→ **Source material**
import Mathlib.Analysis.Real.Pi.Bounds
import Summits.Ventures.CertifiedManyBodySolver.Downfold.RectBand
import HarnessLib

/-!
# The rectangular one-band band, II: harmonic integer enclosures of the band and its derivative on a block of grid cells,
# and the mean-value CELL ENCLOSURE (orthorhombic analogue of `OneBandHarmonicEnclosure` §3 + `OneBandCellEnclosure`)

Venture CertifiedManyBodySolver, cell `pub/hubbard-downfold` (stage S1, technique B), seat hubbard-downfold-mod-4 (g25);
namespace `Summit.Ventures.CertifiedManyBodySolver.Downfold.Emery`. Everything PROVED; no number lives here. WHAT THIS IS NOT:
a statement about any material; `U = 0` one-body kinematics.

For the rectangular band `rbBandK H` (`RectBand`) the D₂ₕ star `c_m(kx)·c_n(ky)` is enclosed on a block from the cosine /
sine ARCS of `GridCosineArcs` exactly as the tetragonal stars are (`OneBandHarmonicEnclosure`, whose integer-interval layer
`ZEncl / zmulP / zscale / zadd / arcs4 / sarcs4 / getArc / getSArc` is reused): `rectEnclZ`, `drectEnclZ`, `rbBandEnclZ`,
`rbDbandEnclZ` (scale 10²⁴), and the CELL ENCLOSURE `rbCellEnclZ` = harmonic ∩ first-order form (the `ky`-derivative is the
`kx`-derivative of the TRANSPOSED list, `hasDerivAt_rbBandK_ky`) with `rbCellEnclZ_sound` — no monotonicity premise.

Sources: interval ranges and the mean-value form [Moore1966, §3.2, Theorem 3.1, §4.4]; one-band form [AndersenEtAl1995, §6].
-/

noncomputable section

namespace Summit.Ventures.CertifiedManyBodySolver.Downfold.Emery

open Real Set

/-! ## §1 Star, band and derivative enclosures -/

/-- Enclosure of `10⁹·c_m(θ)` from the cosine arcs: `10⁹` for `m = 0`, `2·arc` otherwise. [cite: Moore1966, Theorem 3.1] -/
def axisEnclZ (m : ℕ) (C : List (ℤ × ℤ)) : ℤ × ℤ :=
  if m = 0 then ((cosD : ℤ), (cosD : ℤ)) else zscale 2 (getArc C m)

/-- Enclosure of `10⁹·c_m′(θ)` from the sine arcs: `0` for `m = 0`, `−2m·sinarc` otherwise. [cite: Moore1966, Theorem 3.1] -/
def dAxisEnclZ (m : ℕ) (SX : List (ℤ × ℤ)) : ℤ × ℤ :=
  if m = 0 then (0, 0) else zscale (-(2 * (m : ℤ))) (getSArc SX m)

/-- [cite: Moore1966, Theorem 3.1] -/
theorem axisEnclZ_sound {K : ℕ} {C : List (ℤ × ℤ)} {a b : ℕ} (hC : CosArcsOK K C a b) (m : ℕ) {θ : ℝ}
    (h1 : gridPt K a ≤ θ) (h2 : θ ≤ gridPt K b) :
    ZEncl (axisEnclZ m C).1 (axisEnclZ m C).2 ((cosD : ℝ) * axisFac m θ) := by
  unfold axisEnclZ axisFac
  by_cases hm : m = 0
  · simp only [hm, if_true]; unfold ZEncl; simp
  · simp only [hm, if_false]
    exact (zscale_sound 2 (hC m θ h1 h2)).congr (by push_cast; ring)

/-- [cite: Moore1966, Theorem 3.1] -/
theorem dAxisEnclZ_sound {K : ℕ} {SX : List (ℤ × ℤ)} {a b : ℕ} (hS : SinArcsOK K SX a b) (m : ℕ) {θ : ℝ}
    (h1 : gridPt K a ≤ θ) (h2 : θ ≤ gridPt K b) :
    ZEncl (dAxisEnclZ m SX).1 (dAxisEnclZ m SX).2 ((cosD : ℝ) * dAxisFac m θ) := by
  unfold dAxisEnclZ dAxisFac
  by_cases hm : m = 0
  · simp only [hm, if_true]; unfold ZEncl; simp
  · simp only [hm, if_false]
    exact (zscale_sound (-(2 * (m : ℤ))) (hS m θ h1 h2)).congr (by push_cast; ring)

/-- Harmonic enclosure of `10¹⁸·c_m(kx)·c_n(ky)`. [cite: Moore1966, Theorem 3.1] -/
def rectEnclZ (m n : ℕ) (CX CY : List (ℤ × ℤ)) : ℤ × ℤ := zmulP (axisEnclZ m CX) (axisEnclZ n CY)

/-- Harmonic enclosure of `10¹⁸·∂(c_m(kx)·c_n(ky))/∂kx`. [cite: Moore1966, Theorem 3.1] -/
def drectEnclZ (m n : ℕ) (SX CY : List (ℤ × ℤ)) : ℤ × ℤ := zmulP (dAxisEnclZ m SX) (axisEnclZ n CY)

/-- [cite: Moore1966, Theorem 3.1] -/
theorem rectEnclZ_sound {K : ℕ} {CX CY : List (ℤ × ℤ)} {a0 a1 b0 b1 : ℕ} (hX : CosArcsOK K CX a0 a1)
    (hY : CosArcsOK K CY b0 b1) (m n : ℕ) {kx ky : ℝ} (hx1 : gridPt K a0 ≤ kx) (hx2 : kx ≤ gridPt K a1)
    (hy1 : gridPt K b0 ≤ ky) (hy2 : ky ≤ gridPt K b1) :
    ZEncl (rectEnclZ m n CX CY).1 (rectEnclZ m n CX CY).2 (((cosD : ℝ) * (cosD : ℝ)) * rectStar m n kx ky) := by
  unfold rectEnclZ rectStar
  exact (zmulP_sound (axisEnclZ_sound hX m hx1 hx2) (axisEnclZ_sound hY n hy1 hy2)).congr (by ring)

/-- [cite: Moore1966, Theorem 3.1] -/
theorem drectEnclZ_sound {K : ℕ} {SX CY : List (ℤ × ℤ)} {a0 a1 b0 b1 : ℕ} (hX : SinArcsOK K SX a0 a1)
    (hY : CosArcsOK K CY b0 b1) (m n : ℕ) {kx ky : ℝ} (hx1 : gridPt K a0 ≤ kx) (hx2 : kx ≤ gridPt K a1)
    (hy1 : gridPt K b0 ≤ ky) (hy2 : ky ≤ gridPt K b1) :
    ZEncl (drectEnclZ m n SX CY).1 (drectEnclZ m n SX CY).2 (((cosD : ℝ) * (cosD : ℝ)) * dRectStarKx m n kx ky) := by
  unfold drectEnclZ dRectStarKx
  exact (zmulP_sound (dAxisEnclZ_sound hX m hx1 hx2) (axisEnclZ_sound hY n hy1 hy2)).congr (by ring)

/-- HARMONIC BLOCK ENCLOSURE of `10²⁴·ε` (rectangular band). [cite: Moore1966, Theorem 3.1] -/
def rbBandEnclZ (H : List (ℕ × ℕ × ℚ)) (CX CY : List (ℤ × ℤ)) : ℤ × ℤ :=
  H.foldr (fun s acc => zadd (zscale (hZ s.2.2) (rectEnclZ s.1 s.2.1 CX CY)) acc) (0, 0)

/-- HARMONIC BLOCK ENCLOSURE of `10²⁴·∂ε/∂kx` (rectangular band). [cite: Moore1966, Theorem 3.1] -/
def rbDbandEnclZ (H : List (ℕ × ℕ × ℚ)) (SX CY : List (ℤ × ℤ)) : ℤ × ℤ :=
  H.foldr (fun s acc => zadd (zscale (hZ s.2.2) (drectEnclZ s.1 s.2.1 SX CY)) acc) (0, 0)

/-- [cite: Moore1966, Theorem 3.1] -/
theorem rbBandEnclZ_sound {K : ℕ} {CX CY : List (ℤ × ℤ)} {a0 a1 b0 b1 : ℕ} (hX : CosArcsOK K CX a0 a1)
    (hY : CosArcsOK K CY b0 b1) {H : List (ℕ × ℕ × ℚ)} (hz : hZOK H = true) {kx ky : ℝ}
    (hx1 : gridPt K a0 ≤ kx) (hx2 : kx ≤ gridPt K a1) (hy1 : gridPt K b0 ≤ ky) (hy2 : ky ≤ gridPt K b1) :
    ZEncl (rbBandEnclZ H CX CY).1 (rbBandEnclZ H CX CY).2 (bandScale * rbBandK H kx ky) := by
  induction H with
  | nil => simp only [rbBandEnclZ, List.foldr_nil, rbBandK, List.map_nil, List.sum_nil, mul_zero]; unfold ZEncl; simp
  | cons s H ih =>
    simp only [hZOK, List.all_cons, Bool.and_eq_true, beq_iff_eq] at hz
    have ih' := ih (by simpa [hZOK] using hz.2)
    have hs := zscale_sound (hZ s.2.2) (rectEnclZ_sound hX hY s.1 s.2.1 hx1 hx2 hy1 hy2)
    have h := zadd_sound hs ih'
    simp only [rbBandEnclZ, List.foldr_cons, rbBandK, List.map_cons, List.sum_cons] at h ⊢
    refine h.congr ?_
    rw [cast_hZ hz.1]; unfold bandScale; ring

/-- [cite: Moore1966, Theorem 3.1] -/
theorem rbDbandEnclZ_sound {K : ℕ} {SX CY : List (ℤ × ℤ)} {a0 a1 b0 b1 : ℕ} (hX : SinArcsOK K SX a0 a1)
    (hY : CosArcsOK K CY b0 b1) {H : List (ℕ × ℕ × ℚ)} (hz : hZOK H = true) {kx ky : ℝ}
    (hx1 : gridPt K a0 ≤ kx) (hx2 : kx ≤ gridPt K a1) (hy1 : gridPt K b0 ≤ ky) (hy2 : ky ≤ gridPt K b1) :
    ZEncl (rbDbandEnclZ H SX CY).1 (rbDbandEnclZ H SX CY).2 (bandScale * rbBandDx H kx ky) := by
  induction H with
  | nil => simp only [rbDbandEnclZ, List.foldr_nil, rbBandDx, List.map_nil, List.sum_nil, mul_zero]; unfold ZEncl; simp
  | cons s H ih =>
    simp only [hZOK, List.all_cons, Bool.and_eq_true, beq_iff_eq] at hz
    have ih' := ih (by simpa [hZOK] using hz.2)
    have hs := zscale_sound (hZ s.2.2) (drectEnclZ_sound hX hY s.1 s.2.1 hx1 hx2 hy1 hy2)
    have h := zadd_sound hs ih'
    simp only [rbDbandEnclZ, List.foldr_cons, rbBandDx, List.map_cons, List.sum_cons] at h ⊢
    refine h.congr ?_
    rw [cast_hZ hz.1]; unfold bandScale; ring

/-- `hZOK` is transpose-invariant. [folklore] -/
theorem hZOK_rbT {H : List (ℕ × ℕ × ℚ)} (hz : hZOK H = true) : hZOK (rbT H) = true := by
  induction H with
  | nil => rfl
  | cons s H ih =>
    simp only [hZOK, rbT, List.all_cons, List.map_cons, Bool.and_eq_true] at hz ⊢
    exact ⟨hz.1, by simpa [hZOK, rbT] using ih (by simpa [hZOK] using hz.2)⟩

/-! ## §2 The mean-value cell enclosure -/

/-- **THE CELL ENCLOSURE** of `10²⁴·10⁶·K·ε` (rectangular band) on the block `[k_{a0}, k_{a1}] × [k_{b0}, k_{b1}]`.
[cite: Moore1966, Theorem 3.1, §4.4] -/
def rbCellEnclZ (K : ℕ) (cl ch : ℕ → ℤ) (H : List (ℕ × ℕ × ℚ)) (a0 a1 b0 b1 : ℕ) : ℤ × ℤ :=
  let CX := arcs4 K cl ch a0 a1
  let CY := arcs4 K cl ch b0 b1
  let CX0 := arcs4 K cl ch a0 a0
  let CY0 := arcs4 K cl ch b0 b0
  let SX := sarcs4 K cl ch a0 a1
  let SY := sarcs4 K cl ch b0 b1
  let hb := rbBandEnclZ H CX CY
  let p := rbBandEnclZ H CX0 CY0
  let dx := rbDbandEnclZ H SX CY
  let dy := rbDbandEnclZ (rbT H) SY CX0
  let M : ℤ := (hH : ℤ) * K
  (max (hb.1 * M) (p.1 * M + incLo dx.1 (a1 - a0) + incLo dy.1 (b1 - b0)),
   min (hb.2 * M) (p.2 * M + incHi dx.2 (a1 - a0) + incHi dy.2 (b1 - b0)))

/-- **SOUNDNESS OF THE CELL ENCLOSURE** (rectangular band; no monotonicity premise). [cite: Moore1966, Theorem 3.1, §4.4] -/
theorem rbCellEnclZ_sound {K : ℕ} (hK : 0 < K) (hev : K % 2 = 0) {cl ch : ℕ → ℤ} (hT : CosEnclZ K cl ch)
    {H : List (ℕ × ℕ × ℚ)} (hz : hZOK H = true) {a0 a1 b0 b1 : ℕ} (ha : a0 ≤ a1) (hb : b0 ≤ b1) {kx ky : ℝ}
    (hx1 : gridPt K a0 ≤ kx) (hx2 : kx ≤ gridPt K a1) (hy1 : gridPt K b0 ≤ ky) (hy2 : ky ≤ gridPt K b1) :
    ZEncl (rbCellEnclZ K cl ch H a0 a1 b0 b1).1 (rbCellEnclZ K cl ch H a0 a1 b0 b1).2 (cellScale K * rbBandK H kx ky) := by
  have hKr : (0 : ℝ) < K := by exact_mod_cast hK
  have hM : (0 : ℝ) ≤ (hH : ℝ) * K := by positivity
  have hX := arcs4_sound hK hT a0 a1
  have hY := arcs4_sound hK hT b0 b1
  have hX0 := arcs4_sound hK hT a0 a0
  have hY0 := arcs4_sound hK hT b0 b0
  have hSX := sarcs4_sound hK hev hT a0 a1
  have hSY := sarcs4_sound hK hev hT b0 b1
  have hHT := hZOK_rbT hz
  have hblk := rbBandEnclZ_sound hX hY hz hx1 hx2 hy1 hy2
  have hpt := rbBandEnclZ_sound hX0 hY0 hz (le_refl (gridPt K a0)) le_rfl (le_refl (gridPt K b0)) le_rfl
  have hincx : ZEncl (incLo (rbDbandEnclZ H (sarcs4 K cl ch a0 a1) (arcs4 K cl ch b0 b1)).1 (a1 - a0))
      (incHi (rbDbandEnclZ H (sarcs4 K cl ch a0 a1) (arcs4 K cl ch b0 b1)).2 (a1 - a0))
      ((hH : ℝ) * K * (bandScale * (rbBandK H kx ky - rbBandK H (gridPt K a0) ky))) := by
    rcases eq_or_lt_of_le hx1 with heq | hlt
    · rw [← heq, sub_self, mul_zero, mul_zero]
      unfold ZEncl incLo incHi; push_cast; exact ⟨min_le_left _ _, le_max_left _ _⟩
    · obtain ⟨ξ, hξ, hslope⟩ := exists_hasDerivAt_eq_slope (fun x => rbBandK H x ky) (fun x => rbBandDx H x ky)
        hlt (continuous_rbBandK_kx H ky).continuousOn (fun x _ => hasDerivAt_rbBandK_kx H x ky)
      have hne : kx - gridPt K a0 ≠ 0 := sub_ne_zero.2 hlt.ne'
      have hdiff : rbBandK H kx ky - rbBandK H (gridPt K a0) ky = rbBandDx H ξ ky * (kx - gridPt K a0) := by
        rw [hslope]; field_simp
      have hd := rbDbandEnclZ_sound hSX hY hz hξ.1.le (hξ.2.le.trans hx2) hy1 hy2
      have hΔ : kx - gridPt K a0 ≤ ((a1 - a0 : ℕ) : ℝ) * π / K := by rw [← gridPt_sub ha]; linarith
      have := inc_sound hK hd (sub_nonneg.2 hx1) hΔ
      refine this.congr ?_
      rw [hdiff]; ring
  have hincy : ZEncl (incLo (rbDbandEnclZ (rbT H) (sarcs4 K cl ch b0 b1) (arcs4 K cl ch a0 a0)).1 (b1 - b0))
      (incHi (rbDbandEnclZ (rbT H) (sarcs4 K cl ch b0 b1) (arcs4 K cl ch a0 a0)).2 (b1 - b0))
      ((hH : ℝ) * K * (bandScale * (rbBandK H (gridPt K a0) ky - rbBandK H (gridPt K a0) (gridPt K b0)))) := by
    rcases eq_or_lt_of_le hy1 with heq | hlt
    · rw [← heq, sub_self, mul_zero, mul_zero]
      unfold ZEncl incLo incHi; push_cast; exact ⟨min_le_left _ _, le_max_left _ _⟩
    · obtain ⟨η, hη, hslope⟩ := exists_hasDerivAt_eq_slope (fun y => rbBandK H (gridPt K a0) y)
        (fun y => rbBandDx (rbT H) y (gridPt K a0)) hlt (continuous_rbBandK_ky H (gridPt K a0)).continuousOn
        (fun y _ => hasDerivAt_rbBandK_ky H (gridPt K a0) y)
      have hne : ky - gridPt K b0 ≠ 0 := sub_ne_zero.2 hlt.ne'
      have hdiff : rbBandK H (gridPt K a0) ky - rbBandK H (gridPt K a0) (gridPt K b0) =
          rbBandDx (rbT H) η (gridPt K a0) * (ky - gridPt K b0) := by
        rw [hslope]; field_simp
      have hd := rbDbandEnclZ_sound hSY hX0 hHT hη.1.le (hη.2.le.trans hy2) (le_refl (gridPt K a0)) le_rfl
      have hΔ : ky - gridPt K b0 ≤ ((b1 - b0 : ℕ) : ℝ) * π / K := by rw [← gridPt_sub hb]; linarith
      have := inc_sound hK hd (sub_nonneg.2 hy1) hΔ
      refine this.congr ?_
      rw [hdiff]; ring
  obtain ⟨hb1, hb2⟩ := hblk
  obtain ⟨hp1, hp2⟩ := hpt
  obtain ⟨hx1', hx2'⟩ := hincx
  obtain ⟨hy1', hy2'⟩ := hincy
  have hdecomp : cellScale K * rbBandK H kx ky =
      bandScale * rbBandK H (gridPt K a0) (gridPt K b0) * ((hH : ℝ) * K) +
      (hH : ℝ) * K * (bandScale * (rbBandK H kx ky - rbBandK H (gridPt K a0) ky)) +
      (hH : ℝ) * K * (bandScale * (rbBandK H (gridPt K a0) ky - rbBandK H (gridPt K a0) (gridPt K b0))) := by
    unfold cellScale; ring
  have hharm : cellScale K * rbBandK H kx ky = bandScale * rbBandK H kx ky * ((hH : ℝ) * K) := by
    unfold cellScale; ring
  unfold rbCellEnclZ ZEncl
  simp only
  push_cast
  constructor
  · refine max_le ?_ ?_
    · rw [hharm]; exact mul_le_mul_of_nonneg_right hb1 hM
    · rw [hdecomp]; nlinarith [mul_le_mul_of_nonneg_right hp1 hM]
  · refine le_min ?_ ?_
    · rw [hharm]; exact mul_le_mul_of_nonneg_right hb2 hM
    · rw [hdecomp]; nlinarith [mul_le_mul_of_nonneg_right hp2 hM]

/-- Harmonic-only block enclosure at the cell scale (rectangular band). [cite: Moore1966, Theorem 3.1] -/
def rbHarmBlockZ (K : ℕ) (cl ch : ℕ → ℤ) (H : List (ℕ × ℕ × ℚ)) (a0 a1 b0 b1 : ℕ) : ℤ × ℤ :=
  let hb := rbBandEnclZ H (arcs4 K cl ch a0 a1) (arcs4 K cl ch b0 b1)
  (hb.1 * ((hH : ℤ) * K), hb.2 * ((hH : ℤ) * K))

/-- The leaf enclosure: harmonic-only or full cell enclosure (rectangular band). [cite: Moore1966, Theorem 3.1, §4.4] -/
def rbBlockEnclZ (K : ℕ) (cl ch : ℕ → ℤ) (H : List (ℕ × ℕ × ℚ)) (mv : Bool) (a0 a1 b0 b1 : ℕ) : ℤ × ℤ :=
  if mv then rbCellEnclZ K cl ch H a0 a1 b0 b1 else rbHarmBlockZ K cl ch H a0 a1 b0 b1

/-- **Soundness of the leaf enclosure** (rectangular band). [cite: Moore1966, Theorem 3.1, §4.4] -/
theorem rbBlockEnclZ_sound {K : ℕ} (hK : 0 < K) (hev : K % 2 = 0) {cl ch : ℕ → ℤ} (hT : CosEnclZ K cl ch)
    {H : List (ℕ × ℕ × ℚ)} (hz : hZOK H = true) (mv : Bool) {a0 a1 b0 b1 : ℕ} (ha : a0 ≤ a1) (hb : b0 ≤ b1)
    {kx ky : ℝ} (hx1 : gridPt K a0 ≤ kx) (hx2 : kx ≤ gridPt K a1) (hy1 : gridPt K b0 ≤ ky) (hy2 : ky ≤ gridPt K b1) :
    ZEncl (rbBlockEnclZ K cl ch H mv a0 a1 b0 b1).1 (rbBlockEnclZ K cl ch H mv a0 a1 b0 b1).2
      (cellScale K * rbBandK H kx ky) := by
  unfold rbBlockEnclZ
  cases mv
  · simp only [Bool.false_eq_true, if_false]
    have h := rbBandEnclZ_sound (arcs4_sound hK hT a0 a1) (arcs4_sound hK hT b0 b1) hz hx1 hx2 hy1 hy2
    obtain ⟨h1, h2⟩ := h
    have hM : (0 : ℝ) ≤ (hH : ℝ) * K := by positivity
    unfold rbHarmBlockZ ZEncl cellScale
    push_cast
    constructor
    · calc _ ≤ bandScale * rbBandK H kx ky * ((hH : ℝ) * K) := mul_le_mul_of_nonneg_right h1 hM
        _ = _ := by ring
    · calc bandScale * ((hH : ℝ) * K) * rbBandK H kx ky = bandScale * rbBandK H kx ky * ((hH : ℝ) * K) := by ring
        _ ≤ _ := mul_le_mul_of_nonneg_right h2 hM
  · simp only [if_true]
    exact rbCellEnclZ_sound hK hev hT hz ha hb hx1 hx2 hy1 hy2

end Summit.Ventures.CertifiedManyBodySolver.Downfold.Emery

→ **What you have to do**
Please go through the entries and show every line with the word "CertifiedManyBodySolver".

→ **Solution below**
import Summits.Ventures.CertifiedManyBodySolver.Downfold.RectBand
Venture CertifiedManyBodySolver, cell `pub/hubbard-downfold` (stage S1, technique B), seat hubbard-downfold-mod-4 (g25);
namespace `Summit.Ventures.CertifiedManyBodySolver.Downfold.Emery`. Everything PROVED; no number lives here. WHAT THIS IS NOT:
namespace Summit.Ventures.CertifiedManyBodySolver.Downfold.Emery
end Summit.Ventures.CertifiedManyBodySolver.Downfold.Emery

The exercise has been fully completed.